Records contained in a dataset:

┄┄┄┄┄┄┄┄┄┄┄┄┄┄┄┄┄┄┄┄

import Mathlib
import Summits.ResolutionOfSingularities.ResolutionOfSingularities.Theses.WeightedInvariant
import Literature.AlgebraicGeometry.Resolution.WeightedResolutionDatum
import Literature.AlgebraicGeometry.Resolution.CobordantBlowupGlobal
import Literature.AlgebraicGeometry.Resolution.QuasiProjectiveResolution
import Literature.AlgebraicGeometry.Resolution.Blowups
import Literature.AlgebraicGeometry.Resolution.BlowupsExistence
import Literature.AlgebraicGeometry.Resolution.BlowupsProperProofs
import Literature.AlgebraicGeometry.Resolution.BlowupsIntegral
import Literature.AlgebraicGeometry.Resolution.TameQuotientSingularitiesResolution
import Summits.ResolutionOfSingularities.ResolutionOfSingularities.Theorems.WeightedInvariantDefs
import Summits.ResolutionOfSingularities.ResolutionOfSingularities.Theorems.WeightedInvariantDatumToEmbeddedRegular
import Summits.ResolutionOfSingularities.ResolutionOfSingularities.Theorems.WeightedInvariantWeightedThesisGlobalCobordantPlus
import Summits.ResolutionOfSingularities.ResolutionOfSingularities.Theorems.WeightedInvariantDatumToEmbeddedInitialAtlas
import Summits.ResolutionOfSingularities.ResolutionOfSingularities.Theorems.WeightedInvariantDatumToEmbeddedCentreHomogeneous
import Summits.ResolutionOfSingularities.ResolutionOfSingularities.Theorems.WeightedInvariantDatumToEmbeddedStrictTransform
import Summits.ResolutionOfSingularities.ResolutionOfSingularities.Theorems.WeightedInvariantDatumToEmbeddedInvDrop
import Summits.ResolutionOfSingularities.ResolutionOfSingularities.Theorems.WeightedInvariantDatumToEmbeddedExceptional
import Summits.ResolutionOfSingularities.ResolutionOfSingularities.Theorems.WeightedInvariantDatumToEmbeddedDegree
import Summits.ResolutionOfSingularities.ResolutionOfSingularities.Theorems.WeightedInvariantDatumToEmbeddedLift
import Summits.ResolutionOfSingularities.ResolutionOfSingularities.Theorems.WeightedInvariantDatumToEmbeddedAtlasSucc
import Summits.ResolutionOfSingularities.ResolutionOfSingularities.Theorems.WeightedInvariantDatumToEmbeddedQuotientSingularitiesSliceCore
import Summits.ResolutionOfSingularities.ResolutionOfSingularities.Theorems.WeightedInvariantDatumToEmbeddedQuotientBase
import HarnessLib

/-!
# Crux `DatumToEmbedded` (stmt-ResolutionOfSingularities-0572), line `Sketch`: datum ⇒ embedded resolution, modulo Bergh–Rydh

Topic: `Summits/ResolutionOfSingularities/ResolutionOfSingularities/Theorems`. Route
`ResolutionOfSingularities/WeightedInvariant`, crux `Theses.WeightedInvariant.DatumToEmbedded`:
a weighted resolution datum in characteristic `p` (`WeightedResolutionDatum p`, Włodarczyk
arXiv:2203.03090 / Abramovich–Temkin–Włodarczyk 2024, interface
`Literature/…/WeightedResolutionDatum.lean`) yields a resolution of every integral closed subscheme
`X` of a smooth separated quasi-compact `Y` over a perfect field of characteristic `p`.

`datumToEmbedded_of_berghRydh2019 : BerghRydh2019_diagonalizableQuotientResolution → DatumToEmbedded`
proves the crux MODULO one named published fact (Bergh–Rydh, arXiv:1905.00872, Thm 5, in its
étale-local diagonalizable special case, `Literature/…/TameQuotientSingularitiesResolution.lean`),
by the landed induction engine `WeightedResolutionDatum.maxinv_induction` (well-founded induction
on `max inv`) over the predicate (`hasResolution_quotient_of_gradedAtlas`)

  "for every closed immersion `i : X ⟶ Y` with `i.ker = I`, `X` integral, and every TORUS-QUOTIENT
  PRESENTATION `q : X ⟶ V` of rank `j` (`GradedAtlas j f i q`, `Theorems/WeightedInvariantDefs.lean`:
  affine charts `W_a ⊆ Y`, `U_a ⊆ V` with `X ∩ W_a = q⁻¹ U_a`, `ℤʲ`-gradings of `Γ(Y, W_a)` for
  which the ideal of `X` is homogeneous, `Γ(V, U_a)` = the degree-`0` sections of `X` over the chart,
  homogeneous units of every degree in `e·ℤʲ` near every point — Włodarczyk §2.3.1, the graded
  encoding of a good geometric quotient by `𝔾ₘʲ`), the scheme `V` has a resolution":

* base (`inv ≡ ⊥`, `X` regular): `V` is étale-locally `Spec S₀` for a smooth finite-type
  `k`-algebra `S` graded by a finite abelian group (Luna slice: `QuotientSingularities.stub_qs_sliceCore`
  + `QuotientBase.stub_qs_base`), so the named fact gives `HasResolution V`;
* step (guard on): the datum's centre is a regular weighted centre supported on the maximum locus;
  `R' :=` its Rees filtration; `Y' := B₊ = R'.plus` (the GLOBAL cobordant
  blow-up, `CobordantBlowupGlobal`) is smooth separated quasi-compact over `k`
  (`GlobalCobordantPlus.stub_smooth_globalCobordantPlus`); the strict transform
  `X' = V(R'.strictTransformPlus i.ker)` is integral and lies over `X`
  (`StrictTransform.stub_strictTransform`); `max inv` drops (`InvDrop.stub_inv_drop`); the centre is
  homogeneous on the graded charts (`CentreHomogeneous.stub_centre_isHomogeneous`); and THE QUOTIENT
  OF THE COBORDANT BLOW-UP IS A BLOW-UP DOWNSTAIRS (`quotientStep`): for a Veronese degree `Dg`
  (`Exceptional.stub_qs_exceptional`, `Degree.stub_qs_degree_explicit`) and
  `K := ker (V(J_Dg|_X) ⟶ V)`, every blow-up `ρ : V' ⟶ V` along `K ≠ ⊥` receives `q' : X' ⟶ V'`
  (`Lift.stub_qs_lift`) carrying a `GradedAtlas (j+1)` (`Atlas.gradedAtlas_succ`); `ρ` is proper
  and birational with `V'` integral (tree blow-up theory), the induction hypothesis resolves `V'`,
  and `HasResolution.of_isBirational ρ` resolves `V`;
* start: `q = 𝟙 X`, rank `0` (`InitialAtlas.stub_initialAtlas`).

The only `sorry` of this file is the registered stub `stub_berghRydh2019` (the named fact).
-/

noncomputable section

open CategoryTheory CategoryTheory.Limits AlgebraicGeometry TopologicalSpace
open Literature.AlgebraicGeometry.Resolution
open Summit.ResolutionOfSingularities.ResolutionOfSingularities.Theses.WeightedInvariant
open Summit.ResolutionOfSingularities.ResolutionOfSingularities.Theorems

set_option linter.dupNamespace false -- mandated namespace of this single-conjunct summit

namespace Summit.ResolutionOfSingularities.ResolutionOfSingularities.Theorems

namespace DatumToEmbedded

/-! ## The quotient step -/

/-- **The quotient of the cobordant blow-up is a blow-up downstairs**: there is an ideal sheaf
`K ≠ ⊥` on `V` such that for every blow-up `ρ : V' ⟶ V` along `K` the strict transform maps to
`V'` over `X ⟶ V` with a graded atlas of rank `j + 1` (Veronese degree from
`Exceptional.stub_qs_exceptional` and `Degree.stub_qs_degree_explicit`, the lift from
`Lift.stub_qs_lift`, the atlas from `Atlas.gradedAtlas_succ`).
[cite: Wlodarczyk2022, §2.3.3 and Thm 1.1.4 (5)] -/
theorem quotientStep
    {p : ℕ} (D : WeightedResolutionDatum p) {k : Type} [Field k] [CharP k p] [PerfectField k]
    {Y X V : Scheme.{0}} (f : Y ⟶ Spec (.of k)) [Smooth f] [IsSeparated f] [QuasiCompact f]
    (i : X ⟶ Y) [IsClosedImmersion i] [IsIntegral X] (q : X ⟶ V) [IsIntegral V]
    (g : V ⟶ Spec (.of k)) [IsSeparated g] [LocallyOfFiniteType g] [QuasiCompact g]
    (hq : q ≫ g = i ≫ f) {j : ℕ} (𝒜 : GradedAtlas j f i q)
    (hguard : ∃ y : Y, ¬ IsBot (D.inv f i.ker y))
    (hhom : ∀ (a : 𝒜.ι) (n : ℕ), @Ideal.IsHomogeneous (Fin j → ℤ) (AddSubgroup Γ(Y, 𝒜.W a))
      Γ(Y, 𝒜.W a) _ _ _ (𝒜.piece a) _ _ (𝒜.gradedRing a)
      (((D.centre f i.ker).piece n).ideal (𝒜.W a)))
    (R' : ReesFiltration Y) (hR' : R'.ideal = (D.centre f i.ker).piece)
    [Smooth (R'.πPlus ≫ f)] [IsSeparated (R'.πPlus ≫ f)] [QuasiCompact (R'.πPlus ≫ f)]
    [IsIntegral (R'.strictTransformPlus i.ker).subscheme]
    (σX : (R'.strictTransformPlus i.ker).subscheme ⟶ X)
    (hσX : σX ≫ i = (R'.strictTransformPlus i.ker).subschemeι ≫ R'.πPlus) :
    ∃ K : V.IdealSheafData, K ≠ ⊥ ∧ ∀ (V' : Scheme.{0}) (ρ : V' ⟶ V), IsBlowup ρ K →
      ∀ [IsIntegral V'], ∃ q' : (R'.strictTransformPlus i.ker).subscheme ⟶ V',
        q' ≫ ρ = σX ≫ q ∧
        Nonempty (GradedAtlas (j + 1) (R'.πPlus ≫ f)
          (R'.strictTransformPlus i.ker).subschemeι q') := by
  obtain ⟨N₀, hN₀, hexc⟩ := Exceptional.stub_qs_exceptional D f i.ker hguard R' hR'
  obtain ⟨Dg, hDg, hdvd, hA2, hA3⟩ :=
    Degree.stub_qs_degree_explicit D f i q g hq 𝒜 hguard hhom R' hR' σX hσX N₀ hN₀ hexc
  -- `q` is quasi-compact: it is affine on the charts of the atlas (needed for `Hom.ker`)
  haveI : QuasiCompact q := by
    haveI : QuasiCompact (q ≫ g) := by rw [hq]; infer_instance
    exact .of_comp q g
  obtain ⟨hK, hlift⟩ := Lift.stub_qs_lift D f i q hguard R' hR' σX hσX Dg hDg hA3
  refine ⟨_, hK, fun V' ρ hρ _ => ?_⟩
  obtain ⟨q', hq'⟩ := hlift V' ρ hρ
  exact ⟨q', hq', Atlas.gradedAtlas_succ D f i q g hq 𝒜 hguard hhom R' hR' σX hσX Dg hDg
    (hexc Dg hdvd) hA2 hA3 V' ρ hρ q' hq'⟩

/-! ## The base case -/

/-- **The base case**: if `X` is regular, a torus quotient `V` presented by a graded atlas has
finite diagonalizable quotient singularities étale-locally, in the sense of
`BerghRydh2019_diagonalizableQuotientResolution` (`QuotientBase.stub_qs_base` applied to the
slice core `QuotientSingularities.stub_qs_sliceCore`). [folklore; the Zariski form of Luna's slice
for diagonalizable groups, cf. Abramovich–Temkin arXiv:1505.00754 §5.1] -/
theorem quotientSingularities_of_regular
    {k : Type} [Field k] [PerfectField k] {Y X V : Scheme.{0}} (f : Y ⟶ Spec (.of k))
    [Smooth f] [IsSeparated f] [QuasiCompact f] (i : X ⟶ Y) [IsClosedImmersion i]
    (q : X ⟶ V) [IsIntegral V] (g : V ⟶ Spec (.of k)) [IsSeparated g] [LocallyOfFiniteType g]
    [QuasiCompact g] (hq : q ≫ g = i ≫ f) (hreg : Scheme.IsRegular X)
    {j : ℕ} (𝒜 : GradedAtlas j f i q) :
    ∀ v : V, ∃ (A : Type) (_ : AddCommGroup A) (_ : Finite A) (_ : DecidableEq A)
        (S : Type) (_ : CommRing S) (_ : Algebra k S) (𝒮 : A → Submodule k S)
        (_ : GradedAlgebra 𝒮), Algebra.FiniteType k S ∧ Algebra.Smooth k S ∧
        ∃ φ : Spec (.of (𝒮 0)) ⟶ V, Etale φ ∧ v ∈ Set.range φ ∧
          φ ≫ g = Spec.map (CommRingCat.ofHom (algebraMap k (𝒮 0))) :=
  QuotientBase.stub_qs_base QuotientSingularities.stub_qs_sliceCore f i q g hq hreg 𝒜

/-! ## The induction -/

/-- **Every torus-quotient presentation of an integral closed subscheme of `Y` has a resolved
quotient**, granted the named fact: well-founded induction on `max inv`
(`WeightedResolutionDatum.maxinv_induction`) with base `quotientSingularities_of_regular` + the
fact and step = global cobordant blow-up + `quotientStep` + `HasResolution.of_isBirational` along
the blow-up downstairs. [cite: Wlodarczyk2022, Thm 1.1.4 (5), Thm 1.1.6; BerghRydh2019, Thm 5] -/
theorem hasResolution_quotient_of_gradedAtlas
    (hBR : BerghRydh2019_diagonalizableQuotientResolution)
    {p : ℕ} (D : WeightedResolutionDatum p) {k : Type} [Field k] [CharP k p] [PerfectField k]
    (Y : Scheme.{0}) (f : Y ⟶ Spec (.of k)) [Smooth f] [IsSeparated f] [QuasiCompact f]
    (I : Y.IdealSheafData) :
    ∀ (X V : Scheme.{0}) (i : X ⟶ Y) [IsClosedImmersion i] [IsIntegral X], i.ker = I →
      ∀ (g : V ⟶ Spec (.of k)) [IsSeparated g] [LocallyOfFiniteType g] [QuasiCompact g]
        [IsIntegral V] (q : X ⟶ V), q ≫ g = i ≫ f → ∀ (j : ℕ), GradedAtlas j f i q →
        Scheme.HasResolution V := by
  have key := WeightedResolutionDatum.maxinv_induction D
    (fun (Y : Scheme.{0}) (f : Y ⟶ Spec (.of k)) (I : Y.IdealSheafData) =>
      ∀ [Smooth f] [IsSeparated f] [QuasiCompact f] (X V : Scheme.{0}) (i : X ⟶ Y)
        [IsClosedImmersion i] [IsIntegral X], i.ker = I →
        ∀ (g : V ⟶ Spec (.of k)) [IsSeparated g] [LocallyOfFiniteType g] [QuasiCompact g]
          [IsIntegral V] (q : X ⟶ V), q ≫ g = i ≫ f → ∀ (j : ℕ), GradedAtlas j f i q →
          Scheme.HasResolution V) ?base ?step Y f I
  · exact fun X V i _ _ hI g _ _ _ _ q hq j 𝒜 => key X V i hI g q hq j 𝒜
  · -- base: `inv` everywhere minimal ⇒ `X` regular ⇒ quotient singularities ⇒ named fact
    intro Y f _ _ _ I hbot _ _ _ X V i _ _ hI g _ _ _ _ q hq j 𝒜
    subst hI
    have hreg : Scheme.IsRegular X := (isRegular_iff_forall_isBot_inv D f i).mpr hbot
    exact hBR k V g (quotientSingularities_of_regular f i q g hq hreg 𝒜)
  · -- step
    intro Y f _ _ _ I y₀ hy₀ hmax ih _ _ _ X V i _ _ hI g _ _ _ _ q hq j 𝒜
    subst hI
    have hguard : ∃ y : Y, ¬ IsBot (D.inv f i.ker y) := ⟨y₀, hy₀⟩
    -- the Rees filtration of the datum's centre (its pieces decrease: under the guard the centre
    -- is a regular weighted centre, `antitone_piece`)
    let R' : ReesFiltration Y :=
      { ideal := (D.centre f i.ker).piece
        ideal_zero := (D.centre f i.ker).piece_zero
        antitone := antitone_piece (D.isRegularWeightedCentre_centre f i.ker hguard)
        mul_le := (D.centre f i.ker).piece_mul_le }
    -- the new ambient is smooth separated quasi-compact
    obtain ⟨hsm', hsep', hqc'⟩ :=
      WeightedThesis.GlobalCobordantPlus.stub_smooth_globalCobordantPlus D f i.ker hguard R' rfl
    haveI := hsm'; haveI := hsep'; haveI := hqc'
    -- the strict transform is integral and lies over `X`
    obtain ⟨hint', hker⟩ := StrictTransform.stub_strictTransform D f i hguard R' rfl
    haveI := hint'
    set I' := R'.strictTransformPlus i.ker with hI'
    let i' := I'.subschemeι
    let σX : I'.subscheme ⟶ X := IsClosedImmersion.lift i (i' ≫ R'.πPlus) hker
    have hσX : σX ≫ i = i' ≫ R'.πPlus := IsClosedImmersion.lift_fac _ _ _
    -- homogeneity of the centre on the charts, then the quotient step
    have hhom := fun (a : 𝒜.ι) (n : ℕ) =>
      @CentreHomogeneous.stub_centre_isHomogeneous p D k _ _ _ Y f _ _ _ i.ker hguard j (𝒜.W a)
        (𝒜.piece a) (𝒜.gradedRing a) (𝒜.appLE_mem a) (𝒜.isHomogeneous_ker a) n
    obtain ⟨K, hK, hstep⟩ := quotientStep D f i q g hq 𝒜 hguard hhom R' rfl σX hσX
    -- blow `V` up along `K`
    obtain ⟨V', ρ, hρ⟩ := exists_isBlowup V K
    haveI : IsLocallyNoetherian V := LocallyOfFiniteType.isLocallyNoetherian g
    haveI : IsProper ρ := hρ.isProper
    have hbir : IsBirational ρ := hρ.isBirational' hK
    haveI : IsIntegral V' := hρ.isIntegral hK
    obtain ⟨q', hq', ⟨𝒜'⟩⟩ := hstep V' ρ hρ
    -- the induction hypothesis resolves `V'`
    have hdrop := InvDrop.stub_inv_drop D f i.ker hguard y₀ hmax R' rfl
    have hV' : Scheme.HasResolution V' := by
      have hQ' := ih (R'.plus : Scheme.{0}) (R'.πPlus ≫ f) I' hdrop
      refine hQ' I'.subscheme V' i' (Scheme.IdealSheafData.ker_subschemeι I') (ρ ≫ g) q' ?_
        (j + 1) 𝒜'
      rw [← Category.assoc, hq', Category.assoc, hq, ← Category.assoc, hσX, Category.assoc]
    exact Scheme.HasResolution.of_isBirational ρ hbir hV'

end DatumToEmbedded

/-! ## The crux, modulo the named fact -/

namespace DatumToEmbedded

/-- STUB `stub_berghRydh2019` = THE NAMED LITERATURE FACT (S3), registered as the line's standing
obligation: Bergh–Rydh 2019 Thm 5 in the diagonalizable case
(`Literature.AlgebraicGeometry.Resolution.BerghRydh2019_diagonalizableQuotientResolution`, landed as
a named fact p105645). It is NOT expected to be discharged by this line (tame destackification);
the crux closes MODULO it. [cite: BerghRydh2019, Thm 5] -/
theorem stub_berghRydh2019 : BerghRydh2019_diagonalizableQuotientResolution := by
  sorry

/-- **The crux (modulo the registered named-fact stub `stub_berghRydh2019`)**: run
`hasResolution_quotient_of_gradedAtlas` on the trivial presentation `q = 𝟙 X` of rank `0`
(`InitialAtlas.stub_initialAtlas`). [cite: Wlodarczyk2022, Thm 1.1.6; BerghRydh2019, Thm 5] -/
theorem DatumToEmbedded_of : DatumToEmbedded := by
  intro p hp hD k _ _ _ Y X f i hf hsep hqc hi hint
  obtain ⟨D⟩ := hD
  haveI := hf; haveI := hsep; haveI := hqc; haveI := hi; haveI := hint
  obtain ⟨𝒜₀⟩ := InitialAtlas.stub_initialAtlas f i
  haveI : IsSeparated (i ≫ f) := inferInstance
  haveI : LocallyOfFiniteType (i ≫ f) := inferInstance
  haveI : QuasiCompact (i ≫ f) := inferInstance
  exact hasResolution_quotient_of_gradedAtlas stub_berghRydh2019 D Y f i.ker X X i rfl (i ≫ f)
    (𝟙 X) (Category.id_comp _) 0 𝒜₀

end DatumToEmbedded

end Summit.ResolutionOfSingularities.ResolutionOfSingularities.Theorems

end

┄┄┄┄┄┄┄┄┄┄┄┄┄┄┄┄┄┄┄┄

== Prompt ==
Retype exactly the lines above, from the one with "haveI := hint'" through the one with "hguard j (𝒜.W a)", inclusive.

== Exercise output ==
    haveI := hint'
    set I' := R'.strictTransformPlus i.ker with hI'
    let i' := I'.subschemeι
    let σX : I'.subscheme ⟶ X := IsClosedImmersion.lift i (i' ≫ R'.πPlus) hker
    have hσX : σX ≫ i = i' ≫ R'.πPlus := IsClosedImmersion.lift_fac _ _ _
    -- homogeneity of the centre on the charts, then the quotient step
    have hhom := fun (a : 𝒜.ι) (n : ℕ) =>
      @CentreHomogeneous.stub_centre_isHomogeneous p D k _ _ _ Y f _ _ _ i.ker hguard j (𝒜.W a)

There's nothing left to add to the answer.